We're on email and get catalogs from MidwayUSA, Cabela's and Bass Pro. All are pushing their clothing and sown goods. Our daughter-in-law is a purchasing executive for a large international company and says the markup on clothing produced in Pacific Asian rim countries is shocking. That $200 pair of boots marked down to $150 they are still making $120 on. See the folding knife with Winchester brand for $5 at Wal-Mart? Wal-Mart probably paid .75 cents. The Winchester name on the package cost more than the knife.
It's those evil big companies and that evil China.
And Cabela's is printing money as profits, right? Oh, they aren't?
These kinds of generalizations about mark up on foreign made goods reek of lack of specific knowledge of the subject and result in wild misinformation becoming received truth. I'm including your idiotic comment too Jaegermeister.
The fault lies not with the brand, or the retailer. The fault lies with the consumer and the choices he/she makes every day in the marketplace. I say this as a result of a 35 year career in consumer products, specifically footwear, clothing and sporting goods hardware, during the time frame when offshore production became a thing.

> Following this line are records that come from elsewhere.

import Summits.ResolutionOfSingularities.ResolutionOfSingularities.Theorems.WeightedInvariantIota3TauDescentExtReesMap
import Summits.ResolutionOfSingularities.ResolutionOfSingularities.Theorems.WeightedInvariantIota3TauDescentBaseTwoAssembly
import Summits.ResolutionOfSingularities.ResolutionOfSingularities.Theorems.WeightedInvariantWeightedConstructionWeightedChartBasicOpen
import Mathlib.RingTheory.TensorProduct.MonoidAlgebra
import HarnessLib

/-!
# The extended Rees algebra of a weighted filtration commutes with FLAT BASE CHANGE: `T' ⊗_T T[t⁻¹, 𝒥ₙ tⁿ] ≅ T'[t⁻¹, (𝒥ₙ T') tⁿ]`; hence along a
# local, formally smooth, essentially-of-finite-type `φ : T → T'` the coefficientwise map of extended Rees algebras REFLECTS ORDERS at primes —
# and (desc-τ) case A′ holds in the door setting (door `HypersurfaceCentreConstruction`, stmt-ResolutionOfSingularities-19897; gap (1) (desc-τ))

Topic: `Summits/ResolutionOfSingularities/ResolutionOfSingularities/Theorems`. Helper for the door item `HypersurfaceCentreConstruction`
(stmt-ResolutionOfSingularities-19897, route `WeightedInvariant`), line `local-engine`, def-free.  This file supplies the last brick `hbc` of
…Iota3TauDescentBaseTwoAssembly (`Iota3.not_isTiePosition_map_of_baseChange`):

* `ExtReesMap.baseChange_mem` / `baseChange_surjective` / `injective_baseChange` — for `T → T'` FLAT and `𝒥` any filtration of `T`, the `T'`-algebra map
  `T' ⊗_T T[t⁻¹, 𝒥ₙ tⁿ] → T'[t, t⁻¹]` (Mathlib `AddMonoidAlgebra.scalarTensorEquiv` ∘ `id ⊗ incl`) is injective with image
  `T'[t⁻¹, (𝒥ₙ T') tⁿ]`; so the coefficientwise map `ψ` of …ExtReesMap is a flat base change.
* `ExtReesMap.adicOrder_localization_eq_of_formallySmooth` (orders along any formally smooth essentially-of-finite-type algebra of Noetherian rings, prime by prime), `ExtReesMap.formallySmooth_of_coe` (the coefficientwise `ψ` IS the base change `B ⊗_T T' ≅ B'`), **`ExtReesMap.adicOrder_eq_of_formallySmooth`** — along `φ : T → T'` formally smooth and essentially of finite type (Noetherian rings), for a
  weighted filtration `𝒥 = 𝒥(u; w)` and `𝒥ₙ' = 𝒥ₙ T'`: `ψ : B = T[t⁻¹, 𝒥ₙ tⁿ] → B' = T'[t⁻¹, 𝒥ₙ' tⁿ]` is formally smooth and essentially of
  finite type (`B' ≅ B ⊗_T T'`), so at every prime `𝔫` of `B'` the localised map `B_{ψ⁻¹𝔫} → B'_𝔫` preserves `adicOrder`
  (`IotaOrderEssSmooth.adicOrder_algebraMap_eq_of_formallySmooth`).
* **`ExtReesMap.exists_baseChange`** — the hypothesis `hbc` of `Iota3.not_isTiePosition_map_of_baseChange`, DISCHARGED.
* **`Iota3.not_isTiePosition_map_of_ringKrullDim_eq_two`** — (desc-τ) CASE A′ IN THE DOOR SETTING, UNCONDITIONAL: over a two-dimensional regular
  local base essentially of finite type over a field, no local formally smooth essentially-of-finite-type `φ : T → T'` into a regular `T'` carries
  `g ∈ T` to a tie position.

[OURS · L1 W4.3 · (desc-τ) case A′, base-change brick (4) + conclusion]  Replaces the role of NO printed item; NOT a statement of the manuscript under
review [claim: Hironaka2017, status: under-review]; candidates stay candidates; AI work, weaker than expert review.  No definition; no axiom.

## References

* J. Włodarczyk, *Functorial resolution by torus actions*, arXiv:2203.03090, Def. 2.3.5, App. Def. 5.1.1 (`B = Spec_X 𝒪_X[t⁻¹, 𝒥 t]` is a
  relative spectrum, compatible with flat base change). [Wlodarczyk2022]
* H. Matsumura, *Commutative Ring Theory* (1986), §22 Cor. to Thm. 22.5 (orders along flat local maps with regular fibre). [Matsumura1987]
* D. Abramovich, M. H. Quek, B. Schober, arXiv:2507.01232 (2025), Thm 1.3 (3). [AbramovichQuekSchober2025]
-/

noncomputable section

set_option linter.dupNamespace false -- mandated namespace `Summit.<Summit>.<Problem>` of this single-conjunct summit

open scoped LaurentPolynomial TensorProduct
open LaurentPolynomial Literature.AlgebraicGeometry.Resolution IsLocalRing
open Summit.ResolutionOfSingularities.ResolutionOfSingularities.Theorems

namespace Summit.ResolutionOfSingularities.ResolutionOfSingularities.Cruxes.HypersurfaceCentreConstruction.LocalEngine

namespace ExtReesMap

section Flat

variable (A A' : Type) [CommRing A] [CommRing A'] [Algebra A A'] (I : ℕ → Ideal A)

/-- The image of a pure tensor `a ⊗ b` under `A' ⊗_A B → A' ⊗_A A[t,t⁻¹] ≅ A'[t,t⁻¹]` is `a · (coefficientwise φ)(b)`. [folklore] -/
theorem baseChange_tmul (a : A') (b : extReesAlgebra I) :
    ((AddMonoidAlgebra.scalarTensorEquiv A A' (M := ℤ)).toAlgHom.comp
        (Algebra.TensorProduct.map (AlgHom.id A' A') (extReesAlgebra I).val)) (a ⊗ₜ b) =
      C a * AddMonoidAlgebra.mapRingHom ℤ (algebraMap A A') (b : A[T;T⁻¹]) := by
  rw [AlgHom.comp_apply, Algebra.TensorProduct.map_tmul, AlgHom.id_apply, Subalgebra.val_apply]
  change AddMonoidAlgebra.scalarTensorEquiv A A' (a ⊗ₜ (b : A[T;T⁻¹])) = _
  rw [AddMonoidAlgebra.scalarTensorEquiv_tmul, Algebra.smul_def, C_eq_algebraMap]
  rfl

/-- **The base-change map lands in `A'[t⁻¹, (𝒥ₙ A') tⁿ]`.** [cite: Wlodarczyk2022, App. Def. 5.1.1] -/
theorem baseChange_mem (z : A' ⊗[A] extReesAlgebra I) :
    ((AddMonoidAlgebra.scalarTensorEquiv A A' (M := ℤ)).toAlgHom.comp
        (Algebra.TensorProduct.map (AlgHom.id A' A') (extReesAlgebra I).val)) z ∈
      extReesAlgebra (fun n => (I n).map (algebraMap A A')) := by
  have hle : ∀ n, (I n).map (algebraMap A A') ≤ (fun n => (I n).map (algebraMap A A')) n := fun n => le_rfl
  induction z using TensorProduct.induction_on with
  | zero => rw [map_zero]; exact zero_mem _
  | tmul a b =>
    rw [baseChange_tmul]
    refine mul_mem ?_ (mapRingHom_mem (algebraMap A A') I _ hle b.2)
    rw [C_eq_algebraMap]; exact Subalgebra.algebraMap_mem _ a
  | add x y hx hy => rw [map_add]; exact add_mem hx hy

/-- **… and hits all of it.** [cite: Wlodarczyk2022, App. Def. 5.1.1] -/
theorem baseChange_surjective {x : A'[T;T⁻¹]} (hx : x ∈ extReesAlgebra (fun n => (I n).map (algebraMap A A'))) :
    ∃ z : A' ⊗[A] extReesAlgebra I,
      ((AddMonoidAlgebra.scalarTensorEquiv A A' (M := ℤ)).toAlgHom.comp
        (Algebra.TensorProduct.map (AlgHom.id A' A') (extReesAlgebra I).val)) z = x := by
  set χ := (AddMonoidAlgebra.scalarTensorEquiv A A' (M := ℤ)).toAlgHom.comp
        (Algebra.TensorProduct.map (AlgHom.id A' A') (extReesAlgebra I).val) with hχ
  suffices h : extReesAlgebra (fun n => (I n).map (algebraMap A A')) ≤ χ.range by
    have hx' := h hx
    rwa [AlgHom.mem_range] at hx'
  change Algebra.adjoin A' _ ≤ χ.range
  refine Algebra.adjoin_le ?_
  rw [AlgHom.coe_range]
  rintro x hx
  rcases hx with rfl | ⟨n, hn, a', ha', rfl⟩
  · refine ⟨(1 : A') ⊗ₜ extReesAlgebra.tInv I, ?_⟩
    rw [hχ, baseChange_tmul, extReesAlgebra.coe_tInv, mapRingHom_T, map_one, one_mul]
  · -- `a' ∈ 𝒥ₙ A' = span (φ '' 𝒥ₙ)`
    refine Submodule.span_induction (p := fun a'' _ => C a'' * T (n : ℤ) ∈ Set.range χ) ?_ ?_ ?_ ?_ ha'
    · rintro _ ⟨a, ha, rfl⟩
      refine ⟨(1 : A') ⊗ₜ ⟨C a * T (n : ℤ), extReesAlgebra.C_mul_T_mem I hn ha⟩, ?_⟩
      rw [hχ, baseChange_tmul, map_one, one_mul]
      change AddMonoidAlgebra.mapRingHom ℤ (algebraMap A A') (C a * T (n : ℤ)) = _
      rw [map_mul, mapRingHom_C, mapRingHom_T]
    · refine ⟨0, ?_⟩
      rw [map_zero, map_zero, zero_mul]
    · rintro a₁ a₂ - - ⟨z₁, h₁⟩ ⟨z₂, h₂⟩
      refine ⟨z₁ + z₂, ?_⟩
      rw [map_add, h₁, h₂, map_add, add_mul]
    · rintro c a₁ - ⟨z₁, h₁⟩
      refine ⟨(c ⊗ₜ (1 : extReesAlgebra I)) * z₁, ?_⟩
      rw [map_mul, h₁, hχ, baseChange_tmul, Subalgebra.coe_one, map_one, mul_one, smul_eq_mul, map_mul, mul_assoc]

Bibbyman, consider this....if the name Winchester is worth more than the actual product, whose fault is that? Walmart isn't stupid, neither is the company who licensed the Winchester name to use on knives or the company with the Winchester name rights. They all know the value it carries in the marketplace, where consumers spend the money on a well known branded product rather than the superior item with a name not recognized.
And your example of boots is just flat out wrong. In a very simplistic way, and anyone with manufacturing experience will understand this, there is the unit cost of production, there is the capital costs associated with design and development, there are the capital costs associated with creating molds and production lines and these have to be amortized over the life of the product, something that gets shorter all the time, thanks to the short attention span of consumers, then there is transportation, centralized or regional distribution, packaging, the costs associated with maintaining an inventory and end of run mark down costs. And all that is before it gets to the retailer.
Your $200 boots....they cost the retailer around $100 to get onto his shelves....the cheapest might be $90 and the most expensive might be $110. Average Gross Profit for large national retailers are going to be in the 40-45% range. If a hard goods only kind of place, think 35%. If a small specialty retailer, they need around 50% to make a profit. At a mark down to $150, the retailer is likely taking a loss on the product, when rent, staff and other overheads are taken into account. And the supply chain, they may not be taking the hit of 25% off the retailer is on that pair. But it sure affects the choices the retailer will make next time he places a stocking order. And so, the supply chain has to figure out all the way back to the design studio, how to tweak or completely overhaul that product so it sells at the price the retailer needs to get to stay in business.
You guys down there are all gung ho about bringing manufacturing back to America. And I'm all for level playing fields. But the downside is you are going to be in for sticker shock if you get your way. The relentless drive to manufacture off shore has been, at it's heart, a drive to keep prices down for consumers, because that's what they want.